Я не помню, чтобы я видела вас, когда приехала в Ватикан.
— Зато я вас видел, но не тогда, когда вы только что прибыли, а когда вы покидали дворец. Вы из тех женщин, которые вызывают интерес, и мне захотелось побольше узнать о вас. Это было сравнительно легко. У меня великолепные отношения с кардиналом Детутвиллем, которого ваше присутствие в Риме ставит в большое затруднение.
— Не понимаю почему? Если я правильно поняла, его роль ограничивается тем, чтобы довести до сведения короля Франции, что по приказу папы я была похищена в нескольких шагах от его резиденции, заключена на корабле и привезена сюда.
Родриго Борджиа рассмеялся. Он любил смеяться, это позволяло ему показать красивые зубы и увеличивало его неотразимость в глазах женщин.
— И вы находите, что это легкая роль? Я не имею счастья знать короля Людовика и сожалею об этом, но, судя по тому, что я слышал о нем, такое сообщение вряд ли ему понравится, особенно с теми условиями, которые выдвигает папа. Уверен, что их не принял бы ни один король.
Монах Игнасио Ортега, которого я хорошо знаю, всего лишь, опасный фанатик, и ему следовало бы благодарить бога за то, что его еще не казнили. Во всяком случае, я бы это сделал, будь на его месте. Что же касается кардинала Балю, он является всего лишь удобным предлогом для того, чтобы позволить его святейшеству вмешиваться в дела Франции.

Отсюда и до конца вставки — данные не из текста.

import Literature.MathematicalPhysics.KineticTheory.CollisionTubeMeanRung0
import Summits.AtomisticToContinuum.HydrodynamicLimit.Theorems.JParityClosureOddContactSymmetryTubeStatRegular
import HarnessLib

/-!
# The collision-tube side of S3 at rung 0 has the Enskog mean, conditionally on the contact theorem
# (`stub_tubeMeanRung0OfContact`, helper stub H5 of the crux line `even-rung-mean-variance`,
# `JParityClosure.EvenStressEnskog`, stmt-AtomisticToContinuum-13079)

RUNG 0 = constant profiles `(a, u, θ)`: the local Gibbs law `G_N` is the homogeneous canonical Gibbs law
of `N + 1` hard spheres of diameter `σ(N+1)^{-1/3}` on `𝕋³` with i.i.d. Maxwellian velocities.  For the
time-integrated Gibbs mean of the fixed-time collision-tube functional
`A_t = tubeStat σ N χ g Ξ_L r r 1 κ t` (`Ξ_L = evenMarkTrunc k l L`) this file proves, ASSUMING the
canonical contact theorem in the crux's parametrisation (the antecedent: the rescaled near-contact pair
law is `Y(σ³) = (3/2π) f_ex′(σ³)` times Lebesgue measure on thin shells, uniformly, for `N` large):

  `|∫₀^τ E_{G_N} A_t dt − σ³ g(σ³) Y(σ³) Θ̄_L ∫₀^τ∫ χ| ≤ η` for `κ < κ₀(η)` and `N ≥ N₀(κ, η)`.

The whole static computation is the Literature chain `CollisionTubeGeometry` → `CollisionTubeMeasure` →
`CollisionTubePairMean` → `CollisionTubeMeanRung0` (the fixed-time estimate
`abs_integral_tubeStat_sub_le`, with explicit constants) together with `HardSphereUniformDensityLLN` /
`CollisionTubeDensityWeight` (the density weight `g(σ³ρ_r(xᵢ))` freezes at `g(σ³)`); here only the
bookkeeping is done: `χ` is bounded on `[0, τ] × 𝕋³`, `g` on `[0, ∞)` (cutoff), the accuracy `ζ` of the
contact theorem, then `κ₀` (through the shell width `δ = 2Lκ ≤ δ₁(ζ)` and `2Lκ ≤ 1`), then the
continuity modulus of `g` at `σ³`, then `N₀` (contact theorem, uniform density LLN, the `O(1/N)` term),
and the time integral over `[0, τ]` of a bound uniform in `t`.
-/

noncomputable section

open MeasureTheory Set Filter Topology
open scoped ENNReal InnerProductSpace BigOperators Pointwise

namespace Summit.AtomisticToContinuum.HydrodynamicLimit.Theorems.EvenStressEnskog

open Literature.Analysis.FluidPDE Literature.MathematicalPhysics.KineticTheory

/-- A continuous `g` vanishing on `[1, ∞)` is bounded on `[0, ∞)`. [folklore] -/
theorem exists_bound_of_cutoff {g : ℝ → ℝ} (hg : Continuous g) (hg0 : ∀ b, (1 : ℝ) ≤ b → g b = 0) :
    ∃ C : ℝ, 0 ≤ C ∧ ∀ y, 0 ≤ y → |g y| ≤ C := by
  obtain ⟨C, hC⟩ := (isCompact_Icc (a := (0 : ℝ)) (b := 1)).exists_bound_of_continuousOn hg.continuousOn
  refine ⟨C, (norm_nonneg _).trans (hC 0 ⟨le_rfl, zero_le_one⟩), fun y hy => ?_⟩
  by_cases h1 : y ≤ 1
  · simpa only [Real.norm_eq_abs] using hC y ⟨hy, h1⟩
  · rw [hg0 y (le_of_not_ge h1), abs_zero]
    exact (norm_nonneg _).trans (hC 0 ⟨le_rfl, zero_le_one⟩)

/-- `K · (η / (4 (K + 1))) ≤ η / 4` for `K, η ≥ 0`. [folklore] -/
theorem mul_div_four_le {K η : ℝ} (hK : 0 ≤ K) (hη : 0 ≤ η) : K * (η / (4 * (K + 1))) ≤ η / 4 := by
  rw [mul_div_assoc', div_le_div_iff₀ (by positivity) (by positivity)]
  nlinarith

/-- **H5 · the collision-tube side of S3 at rung 0 has the Enskog mean, conditionally on the canonical
contact theorem** (registered helper stub `stub_tubeMeanRung0OfContact` of the line
`even-rung-mean-variance`, verbatim, arrow form: antecedent = the contact theorem in the crux's
parametrisation). [folklore] -/
theorem stub_tubeMeanRung0OfContact : (∃ σ₁ : ℝ, 0 < σ₁ ∧ ∀ σ : ℝ, 0 < σ → σ < σ₁ → ∀ ζ : ℝ, 0 < ζ → ∃ δ₁ : ℝ, 0 < δ₁ ∧ ∀ δ : ℝ, 0 < δ → δ ≤ δ₁ → ∃ N₀ : ℕ, ∀ N : ℕ, N₀ ≤ N → ∀ (a θ : ℝ) (u : V3), 0 < a → 0 < θ → ∀ Φ : HardSphereFlow (Torus.geometry (Fin 3)) (hsDiameter σ N) (N + 1), ∀ i j : Fin (N + 1), i ≠ j → ∀ S : Set V3, MeasurableSet S → S ⊆ {q | 1 < ‖q‖ ∧ ‖q‖ ≤ 1 + δ} → |(localGibbsLaw σ (fun _ => a) (fun _ => u) (fun _ => θ) N Φ).real {z | Torus.reprSym ((z i).1 - (z j).1) ∈ hsDiameter σ N • S} - contactValue (σ ^ 3) * hsDiameter σ N ^ 3 * (volume S).toReal| ≤ ζ * hsDiameter σ N ^ 3 * (volume S).toReal) → ∃ η₁ : ℝ, 0 < η₁ ∧ ∃ σ₀ : ℝ, 0 < σ₀ ∧ ∀ (σ a θ : ℝ) (u : V3) (τ : ℝ) (χ : ℝ × UnitAddTorus (Fin 3) → ℝ) (g : ℝ → ℝ) (k l : Fin 3) (L r : ℝ), 0 < σ → σ < σ₀ → σ ^ 3 < η₁ → 0 < a → 0 < θ → 0 < τ → Continuous χ → Continuous g → (∀ b, η₁ ≤ b → g b = 0) → 1 ≤ L → 0 < r → r < 1 / 4 → ∀ η : ℝ, 0 < η → ∃ κ₀ : ℝ, 0 < κ₀ ∧ ∀ κ : ℝ, 0 < κ → κ < κ₀ → ∀ Φ : (N : ℕ) → HardSphereFlow (Torus.geometry (Fin 3)) (hsDiameter σ N) (N + 1), ∃ N₀ : ℕ, ∀ N : ℕ, N₀ ≤ N → |(∫ t in Set.Icc (0 : ℝ) τ, ∫ z, tubeStat σ N χ g (evenMarkTrunc k l L) r r 1 κ t z ∂(localGibbsLaw σ (fun _ => a) (fun _ => u) (fun _ => θ) N (Φ N))) - σ ^ 3 * g (σ ^ 3) * contactValue (σ ^ 3) * (∫ p : V3 × V3, sphereMark (evenMarkTrunc k l L) p.1 p.2 * (localMaxwellian 1 θ u p.1 * localMaxwellian 1 θ u p.2)) * ∫ t in Set.Icc (0 : ℝ) τ, ∫ x : UnitAddTorus (Fin 3), χ (t, x)| ≤ η := by
  intro hContact
  obtain ⟨σ₁, hσ₁, HC⟩ := hContact
  obtain ⟨σᵤ, hσᵤ, Hsmall⟩ := exists_smallDensity uniformProfile (m := 1) one_pos
  refine ⟨1, one_pos, min σ₁ σᵤ, lt_min hσ₁ hσᵤ, ?_⟩
  intro σ a θ u τ χ g k l L r hσ hσ0 _hσ31 ha hθ hτ hχ hg hg0 hL hr hr4 η hη
  have hσ1 : σ < σ₁ := lt_of_lt_of_le hσ0 (min_le_left _ _)
  have hσu : σ < σᵤ := lt_of_lt_of_le hσ0 (min_le_right _ _)
  have hsd : SmallDensity uniformProfile σ := (Hsmall σ hσ hσu).1
  have hσhalf : σ ≤ 1 / 2 := hsd.σ_lt_half.le
  have hL0 : (0 : ℝ) ≤ L := zero_le_one.trans hL
  have hLpos : (0 : ℝ) < L := zero_lt_one.trans_le hL
  have hr2 : r < 1 / 2 := by linarith
  -- bounds for `χ` on `[0, τ] × 𝕋³` and for `g` on `[0, ∞)`
  obtain ⟨Cχ, hCχ⟩ := (isCompact_Icc.prod isCompact_univ).exists_bound_of_continuousOn
    (s := Set.Icc (0 : ℝ) τ ×ˢ (univ : Set (UnitAddTorus (Fin 3)))) hχ.continuousOn
  have hχb : ∀ t ∈ Set.Icc (0 : ℝ) τ, ∀ x : UnitAddTorus (Fin 3), |χ (t, x)| ≤ Cχ := fun t ht x => by
    simpa only [Real.norm_eq_abs] using hCχ (t, x) ⟨ht, mem_univ _⟩
  have hCχ0 : 0 ≤ Cχ := (abs_nonneg _).trans (hχb 0 ⟨le_rfl, hτ.le⟩ 0)
  obtain ⟨Cg, hCg0, hCgb⟩ := exists_bound_of_cutoff hg hg0
  -- constants of the fixed-time estimate
  set σS : ℝ := (sphereMeasure : Measure (Metric.sphere (0 : V3) 1)).real univ with hσS
  have hσS0 : 0 ≤ σS := measureReal_nonneg
  set Θb : ℝ := ∫ p : V3 × V3, sphereMark (evenMarkTrunc k l L) p.1 p.2 *
    (localMaxwellian 1 θ u p.1 * localMaxwellian 1 θ u p.2) with hΘb
  set Y : ℝ := contactValue (σ ^ 3) with hY
  -- (1) the accuracy of the contact theorem
  set K₁ : ℝ := τ * (σ ^ 3 * Cg * Cχ * (2 * L * (2 * L) * σS)) with hK₁
  have hK₁0 : 0 ≤ K₁ := by positivity
  set ζ : ℝ := η / (4 * (K₁ + 1)) with hζ
  have hζpos : 0 < ζ := by positivity
  have hζK : K₁ * ζ ≤ η / 4 := mul_div_four_le hK₁0 hη.le
  obtain ⟨δ₁, hδ₁, Hδ⟩ := HC σ hσ hσ1 ζ hζpos
  -- (2) the flight-time window
  refine ⟨min (δ₁ / (2 * L)) (1 / (2 * L)), lt_min (by positivity) (by positivity), ?_⟩
  intro κ hκ hκ0 Φ
  have h2L : (0 : ℝ) < 2 * L := by positivity
  have hκδ : 2 * L * κ ≤ δ₁ := by
    have h := (lt_of_lt_of_le hκ0 (min_le_left _ _)).le
    rwa [le_div_iff₀ h2L, mul_comm] at h
  have hκ1 : 2 * L * κ ≤ 1 := by
    have h := (lt_of_lt_of_le hκ0 (min_le_right _ _)).le
    rwa [le_div_iff₀ h2L, mul_comm] at h
  have hδpos : 0 < 2 * L * κ := by positivity
  obtain ⟨N₁, HN₁⟩ := Hδ (2 * L * κ) hδpos hκδ
  -- (3) the density-weight replacement: accuracy `ζ'` and the continuity modulus of `g` at `σ³`
  set K₂ : ℝ := τ * (κ⁻¹ * (2 * L * 125) * Cχ) with hK₂
  have hK₂0 : 0 ≤ K₂ := by positivity
  set ζ' : ℝ := η / (4 * (K₂ + 1)) with hζ'
  have hζ'pos : 0 < ζ' := by positivity
  have hζ'K : K₂ * ζ' ≤ η / 4 := mul_div_four_le hK₂0 hη.le
  obtain ⟨δg, hδg, Hg⟩ := Metric.continuous_iff.1 hg (σ ^ 3) ζ' hζ'pos
  have hσ3 : 0 < σ ^ 3 := by positivity
  set δ'' : ℝ := δg / σ ^ 3 with hδ''
  have hδ''pos : 0 < δ'' := by positivity
  have hmod : ∀ y, 0 ≤ y → |y - 1| < δ'' → |g (σ ^ 3 * y) - g (σ ^ 3)| ≤ ζ' := by
    intro y _ hy
    have hd : dist (σ ^ 3 * y) (σ ^ 3) < δg := by
      rw [Real.dist_eq, show σ ^ 3 * y - σ ^ 3 = σ ^ 3 * (y - 1) by ring, abs_mul, abs_of_pos hσ3]
      calc σ ^ 3 * |y - 1| < σ ^ 3 * δ'' := mul_lt_mul_of_pos_left hy hσ3
        _ = δg := by rw [hδ'']; field_simp
    have := Hg _ hd
    rw [Real.dist_eq] at this
    exact this.le
  -- (4) the bad density event
  set K₃ : ℝ := τ * (κ⁻¹ * (2 * L * 125) * Cχ * (2 * Cg)) with hK₃
  have hK₃0 : 0 ≤ K₃ := by positivity
  obtain ⟨N₂, HN₂⟩ := exists_posGibbs_sqDevEvent_le hsd ha hr hr2 hδ''pos (η := η / (4 * (K₃ + 1))) (by positivity)
  -- (5) the `O(1/N)` term
  set K₄ : ℝ := τ * (σ ^ 3 * Cg * Cχ * |Y| * |Θb|) with hK₄
  have hK₄0 : 0 ≤ K₄ := by positivity
  set N₃ : ℕ := Nat.ceil (4 * K₄ / η) with hN₃
  refine ⟨max N₁ (max N₂ N₃), fun N hN => ?_⟩
  have hN1 : N₁ ≤ N := (le_max_left _ _).trans hN
  have hN2 : N₂ ≤ N := ((le_max_left _ _).trans (le_max_right _ _)).trans hN
  have hN3 : N₃ ≤ N := ((le_max_right _ _).trans (le_max_right _ _)).trans hN
  have hK₄N : K₄ / ((N : ℝ) + 1) ≤ η / 4 := by
    have hc : 4 * K₄ / η ≤ (N₃ : ℝ) := Nat.le_ceil _
    have hN3' : (N₃ : ℝ) ≤ N := by exact_mod_cast hN3
    rw [div_le_div_iff₀ (by positivity) (by positivity)]
    rw [div_le_iff₀ hη] at hc
    nlinarith
  -- the fixed-time estimate, uniformly in `t ∈ [0, τ]`
  set G := localGibbsLaw σ (fun _ => a) (fun _ => u) (fun _ => θ) N (Φ N) with hG
  set PBad : ℝ := (posGibbsMeasure (fun _ : T3 => a) (hsDiameter σ N) (N + 1)).real (sqDevEvent (N + 1) δ'' r)
    with hPBad
  have hPBad0 : 0 ≤ PBad := measureReal_nonneg
  have hPBadle : PBad ≤ η / (4 * (K₃ + 1)) := HN₂ N hN2
  set B : ℝ := σ ^ 3 * Cg * Cχ * (2 * L * (2 * L) * σS) * ζ + κ⁻¹ * (2 * L * 125) * Cχ * (ζ' + 2 * Cg * PBad)
    + σ ^ 3 / (N + 1 : ℝ) * Cg * Cχ * |Y| * |Θb| with hB
  have hC_N : ∀ i j : Fin (N + 1), i ≠ j → ∀ S : Set V3, MeasurableSet S →
      S ⊆ {q | 1 < ‖q‖ ∧ ‖q‖ ≤ 1 + 2 * L * κ} →
      |G.real {z | Torus.reprSym ((z i).1 - (z j).1) ∈ hsDiameter σ N • S}
        - contactValue (σ ^ 3) * hsDiameter σ N ^ 3 * (volume S).toReal|
        ≤ ζ * hsDiameter σ N ^ 3 * (volume S).toReal :=
    fun i j hij S hS hSδ => HN₁ N hN1 a θ u ha hθ (Φ N) i j hij S hS hSδ
  have hpt : ∀ t ∈ Set.Icc (0 : ℝ) τ,
      |(∫ z, tubeStat σ N χ g (evenMarkTrunc k l L) r r 1 κ t z ∂G) -
        σ ^ 3 * g (σ ^ 3) * Y * Θb * ∫ x : UnitAddTorus (Fin 3), χ (t, x)| ≤ B := fun t ht =>
    abs_integral_tubeStat_sub_le (Φ N) hσ hσhalf ha hθ hχ (hχb t ht) hg hCgb k l hL0 hκ hζpos.le hζ'pos.le
      hδ''pos le_rfl hκ1 hr hmod hC_N
  -- `τ · B ≤ η`
  have hτB : B * τ ≤ η := by
    have e : B * τ = K₁ * ζ + K₂ * ζ' + K₃ * PBad + K₄ / ((N : ℝ) + 1) := by
      rw [hB, hK₁, hK₂, hK₃, hK₄]; ring
    rw [e]
    have h3 : K₃ * PBad ≤ η / 4 := (mul_le_mul_of_nonneg_left hPBadle hK₃0).trans (mul_div_four_le hK₃0 hη.le)
    linarith
  -- time integration over `[0, τ]`
  haveI : IsProbabilityMeasure G := isProbabilityMeasure_localGibbsLaw continuous_const continuous_const
    continuous_const (fun _ => ha) (fun _ => hθ) hσhalf N (Φ N)
  have hfm : StronglyMeasurable fun t : ℝ => ∫ z, tubeStat σ N χ g (evenMarkTrunc k l L) r r 1 κ t z ∂G := by
    have hu : StronglyMeasurable (Function.uncurry fun (t : ℝ) (z : Config (N + 1) (Fin 3) T3) =>
        tubeStat σ N χ g (evenMarkTrunc k l L) r r 1 κ t z) := by
      have h := (Summit.AtomisticToContinuum.HydrodynamicLimit.Theorems.measurable_tubeStat_uncurry σ N hχ hg
        (continuous_evenMarkTrunc k l L) r r 1 κ).stronglyMeasurable
      exact h
    exact hu.integral_prod_right'
  obtain ⟨BA, hBA⟩ := Summit.AtomisticToContinuum.HydrodynamicLimit.Theorems.exists_bound_tubeStat σ N hχ hg
    (exists_abs_evenMarkTrunc_le k l hL0) hr r zero_le_one hκ.le τ
  have hfb : ∀ t ∈ Set.Icc (0 : ℝ) τ, ‖∫ z, tubeStat σ N χ g (evenMarkTrunc k l L) r r 1 κ t z ∂G‖ ≤ BA := by
    intro t ht
    have h := norm_integral_le_of_norm_le_const (μ := G) (C := BA)
      (f := fun z => tubeStat σ N χ g (evenMarkTrunc k l L) r r 1 κ t z)
      (ae_of_all _ fun z => by rw [Real.norm_eq_abs]; exact hBA t ht z)
    simpa only [probReal_univ, mul_one] using h
  have hfi : IntegrableOn (fun t : ℝ => ∫ z, tubeStat σ N χ g (evenMarkTrunc k l L) r r 1 κ t z ∂G)
      (Set.Icc (0 : ℝ) τ) volume :=
    Measure.integrableOn_of_bounded measure_Icc_lt_top.ne hfm.aestronglyMeasurable
      ((ae_restrict_mem measurableSet_Icc).mono hfb)
  have hhm : StronglyMeasurable fun t : ℝ => ∫ x : UnitAddTorus (Fin 3), χ (t, x) := by
    have hu : StronglyMeasurable (Function.uncurry fun (t : ℝ) (x : UnitAddTorus (Fin 3)) => χ (t, x)) := by
      have h := hχ.measurable.stronglyMeasurable
      exact h
    exact hu.integral_prod_right'
  have hhb : ∀ t ∈ Set.Icc (0 : ℝ) τ, ‖∫ x : UnitAddTorus (Fin 3), χ (t, x)‖ ≤ Cχ := by
    intro t ht
    have h := norm_integral_le_of_norm_le_const (μ := (volume : Measure (UnitAddTorus (Fin 3)))) (C := Cχ)
      (f := fun x => χ (t, x)) (ae_of_all _ fun x => by rw [Real.norm_eq_abs]; exact hχb t ht x)
    simpa only [probReal_univ, mul_one] using h
  have hhi : IntegrableOn (fun t : ℝ => ∫ x : UnitAddTorus (Fin 3), χ (t, x)) (Set.Icc (0 : ℝ) τ) volume :=
    Measure.integrableOn_of_bounded measure_Icc_lt_top.ne hhm.aestronglyMeasurable
      ((ae_restrict_mem measurableSet_Icc).mono hhb)
  rw [← integral_const_mul, ← integral_sub hfi (hhi.const_mul _)]
  have h := norm_setIntegral_le_of_norm_le_const (μ := (volume : Measure ℝ)) (s := Set.Icc (0 : ℝ) τ) (C := B)
    (f := fun t => (∫ z, tubeStat σ N χ g (evenMarkTrunc k l L) r r 1 κ t z ∂G) -
      σ ^ 3 * g (σ ^ 3) * Y * Θb * ∫ x : UnitAddTorus (Fin 3), χ (t, x))
    measure_Icc_lt_top (fun t ht => by rw [Real.norm_eq_abs]; exact hpt t ht)
  rw [Real.norm_eq_abs, Real.volume_real_Icc_of_le hτ.le, sub_zero] at h
  exact h.trans hτB

end Summit.AtomisticToContinuum.HydrodynamicLimit.Theorems.EvenStressEnskog

end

Могу ли я спросить, каковы истинные чувства короля Людовика к вам?
Фьора почувствовала, что их разговор стал принимать довольно странный оборот, и если только он не был ловушкой, то тогда папа не имел к нему никакого отношения.
— Узнать чувства короля было всегда делом довольно затруднительным, монсеньор, ибо он умеет их прекрасно скрывать. Однако я полагаю, что король испытывает ко мне дружеские чувства, потому что он доказал это.
— Но не любовь?
— Никак не пойму, откуда идет этот слух. Мне лично известно, что у короля никогда не было любовниц.
— У него они были раньше, когда он был моложе. От этих любовниц у него даже есть дети, но в его возрасте и при его здоровье, которое, как говорят, оставляет желать лучшего…
— Были ли они у него или нет, это меня не касается, монсеньор. Если вы готовы проводить меня до капеллы, я готова там поклясться на Евангелии, что не являюсь любовницей короля Людовика и никогда ею не была. Ведь поэтому я и сказала папе, что он совершил глупую сделку. Людовик, король Франции, никогда и ничего не уступит ради того, чтобы вернуть меня.
— Ив особенности он не оставит Флоренцию, а это является основной целью папы. Поэтому — то я и пожелал встретиться с вами.
— Чего же вы ожидаете от меня? Что я помогу папе отделаться от Медичи? И не рассчитывайте на это! Я прежде всего флорентийка, и Медичи по-прежнему дороги мне. Я ничего не сделаю против них, пусть это будет стоить мне жизни!
— У меня и в мыслях не было этого! Я хоть и не питаю особой любви к Лоренцо и его брату, однако для меня невыносима мысль, что Риарио стал хозяином Флоренции. Я пришел говорить с вами не о политике, а просто сказать вам следующее: дворец кардинала, а в особенности дворец вице-канцлера церкви, является неприступным убежищем, на пороге которого воля папы теряет силу.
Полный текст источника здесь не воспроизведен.